A customer holds a copy of Adolf Hitler’s Mein Kampf.

(Photo: Reuters)

What’s Wrong with KKK, After All?

The Simpsons is a satiric parody of American life and it makes deeper sense in an American context, and one can also note that the backdrop of Krusty’s show in the famous Apollo Theatre in Harlem, New York. What Women Want is an Indian a semi-radio web show that caters to a certain online savvy section of the Indian population, clearly not inhabiting the same public space as the previous one.

Krusty in The Simpsons drives a significant point in that opening fiasco – that perhaps, when using the acronym KKK there is a certain framing and sensitivity that is needed, especially in platforms that reach a wide, varied backdrop of people across boundaries, watching from any part of the world.

Now, the question is how certain historically problematic terms, concepts and figures get framed, contextualised and whether they have the same currency outside of its immediate historical space and place.

Founded in 1866, KKK has had a horrific history of terror and violence in the US harkening back to memories of slavery.
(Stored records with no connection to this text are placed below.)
/-!
# BOUNDS FOR THE UNEQUAL-COUNT TWO-ARM (WELCH-TYPE) CALIBRATION:
# `λ·L_a(t) + λ'·L_b(t) ≤ W ≤ N(0,1)([−t, t])`, HENCE `L_{min(a,b)}(t) ≤ W` (HSU'S CONSERVATIVE RULE)

HONEST FRAMING: exact (Metropolis-corrected) sampling algorithms for lattice gauge theory;
figures of merit are autocorrelation/cost numbers at stated couplings and volumes; no
continuum-physics claim.

Venture `LatticeQCDFlow` (cell pub-lqcd), topic `Scoring`; FANOUT row 4 (`s0-u1-b`, GEN-33).
NEW WORK of the cell (classical; not in Mathlib), no definition, nothing cited as a fact (Hsu 1938 /
Scheffé 1970 on the Behrens–Fisher problem are NAMED ONLY).

WHY (row 4).  `W = (N^{⊗a} ⊗ N^{⊗b}){(αḡ − βh̄)² ≤ t²(α²s²(g)/a + β²s²(h)/b)}` is the limiting pass
probability of row 4's A-vs-B criterion with `a = n + 1` and `b = m + 1` batches in the two arms
and asymptotic standard deviations `α, β` (`Scoring/GaussianWelchScaleMixture`: `W = E ψ_t(λV₁ + λ'V₂)`).
Two consequences of the concavity of `ψ_t` on `[0, ∞)` (`Scoring/GaussianStudentScaleMixture`):
(LOWER) pointwise `ψ_t(λV₁ + λ'V₂) ≥ λψ_t(V₁) + λ'ψ_t(V₂)`, and `E ψ_t(V₁) = L_a(t)`,
`E ψ_t(V₂) = L_b(t)` are the one-arm Student-ratio probabilities, so `W ≥ λL_a(t) + λ'L_b(t)`; with
the monotonicity of `L` in the count (`Scoring/GaussianStudentCountMonotone`) this is at least
`L_{min(a,b)}(t)`: reading the bar with the Student-type quantile of `min(a,b) − 1` degrees of
freedom is CONSERVATIVE for every variance ratio (Hsu's rule); (UPPER) Jensen
(`ConcaveOn.le_map_integral`, `E(λV₁ + λ'V₂) = 1`): `W ≤ ψ_t(1) = N(0,1)([−t, t])` — the normal
quantile never over-covers, for every pair of counts and every variance ratio.

## Content

* `pi_sum_integral_inl`, `pi_sum_integral_inr` (§1) — marginal integrals over
  `N(0,1)^{⊗(Fin n ⊕ Fin m)}` (`measurePreserving_sumPiEquivProdPi`, `measurePreserving_fst/snd`).
* **`pi_gaussianReal_welch_ge_mixture`** (§1) — `λ·L_a(t) + λ'·L_b(t) ≤ W` (`t ≥ 0`).
* **`pi_gaussianReal_welch_le_gaussian`** (§1) — `W ≤ N(0,1)([−t, t])` (`t ≥ 0`, `n, m ≥ 1`).
* **`pi_gaussianReal_welch_ge_left`** / **`_right`** (§1) — `L_a(t) ≤ W` if `a ≤ b`, `L_b(t) ≤ W` if
  `b ≤ a` (split Student-ratio form `N^{⊗(k+1)}{|z₀| ≤ t√((Σ_{j≥1} z_j²)/k)}`; by
  `Scoring/GaussianStudentEventReduction` these are row 4's / row 13's `F_k = L_k`).

NOT CLAIMED: the exact value of `W` (Behrens–Fisher); Welch–Satterthwaite degrees of freedom;
anything numerical.
-/

open MeasureTheory ProbabilityTheory Filter Topology Finset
In our recent memories too, the memory of violence and death in Charlottesville, Virginia, has not faded into oblivion and marks a scarring moment in our present. We, Indians, are also aware of the reality of KKK members clashing with protestors in a white supremacist rally that surfaced Nazi flags and slogans in the summer of 2017 in America. As the world watched in horror, media worldwide covered the incident, including almost every news media in India.

Why Should ‘We’ Care if ‘We’ Aren’t Affected?

So why does all this matter if it’s not really a part of “our” history? It does because we exist in an increasingly global world in which news and information (or lack thereof) reaches within seconds to millions of people across borders, but within the seemingly democratic space of social network. The horrors of Auschwitz or the Klan may not be a part of the Indian socio-political psyche, but India also does not exist in a historical vacuum.

Is a deeply disturbing historically – and resurfacing – oppressive regime of violence not “our” problem because “we” were not affected by it?

Are we, perhaps, making a big deal of an acronym or a name here, when for the larger Indian socio-politico-cultural memory, it makes no clear association?

Or, do we throw away the term in the trash-bin of History because it is irrelevant for us, when one is also reminded that India has yet to rid itself of the evils of colourism, casteism, and marginalised discrimination in varied structures of society? Particularly, India’s current entanglements with far-right politics and the increasingly divisive politics has even witnessed lynching and violence against the marginalised that has daily come to shape the nation’s realities in the present times.

No, It’s Not Being ‘Too Politically Correct’

In such a moment when identity is the keyword, and shapes dynamics of survival and solidarity, framing and language matter. Perhaps even more when it comes from famous figures who have a certain platform and are heard and followed transnationally. Maybe, finding an alternate subversive frame to reclaim a term/concept, could in some cases ease some scars of the old and what it evokes. Yet, without that kind of alternate framing, it all boils down to the problem of trivialising history, making it a farce. And that’s how events that beget trauma get normalised around us: because they are not “our” histories.

A term/acronym could be deemed harmless beyond its relevant spaces and places, and raises the question whether we are simply being “too politically correct”. It, however, also begs us to rethink of our own empathetic ethico-social roles we play in our daily lives for people who may have been affected, if not us.

(Amrita Ghosh is a postdoctoral researcher at the Center of Concurrences in Colonial and Postcolonial Studies, Linnaeus University, Sweden. She has a Ph.D in Postcolonial Literature and Partition Studies from USA, and has been a lecturer at Seton Hall University, New Jersey.)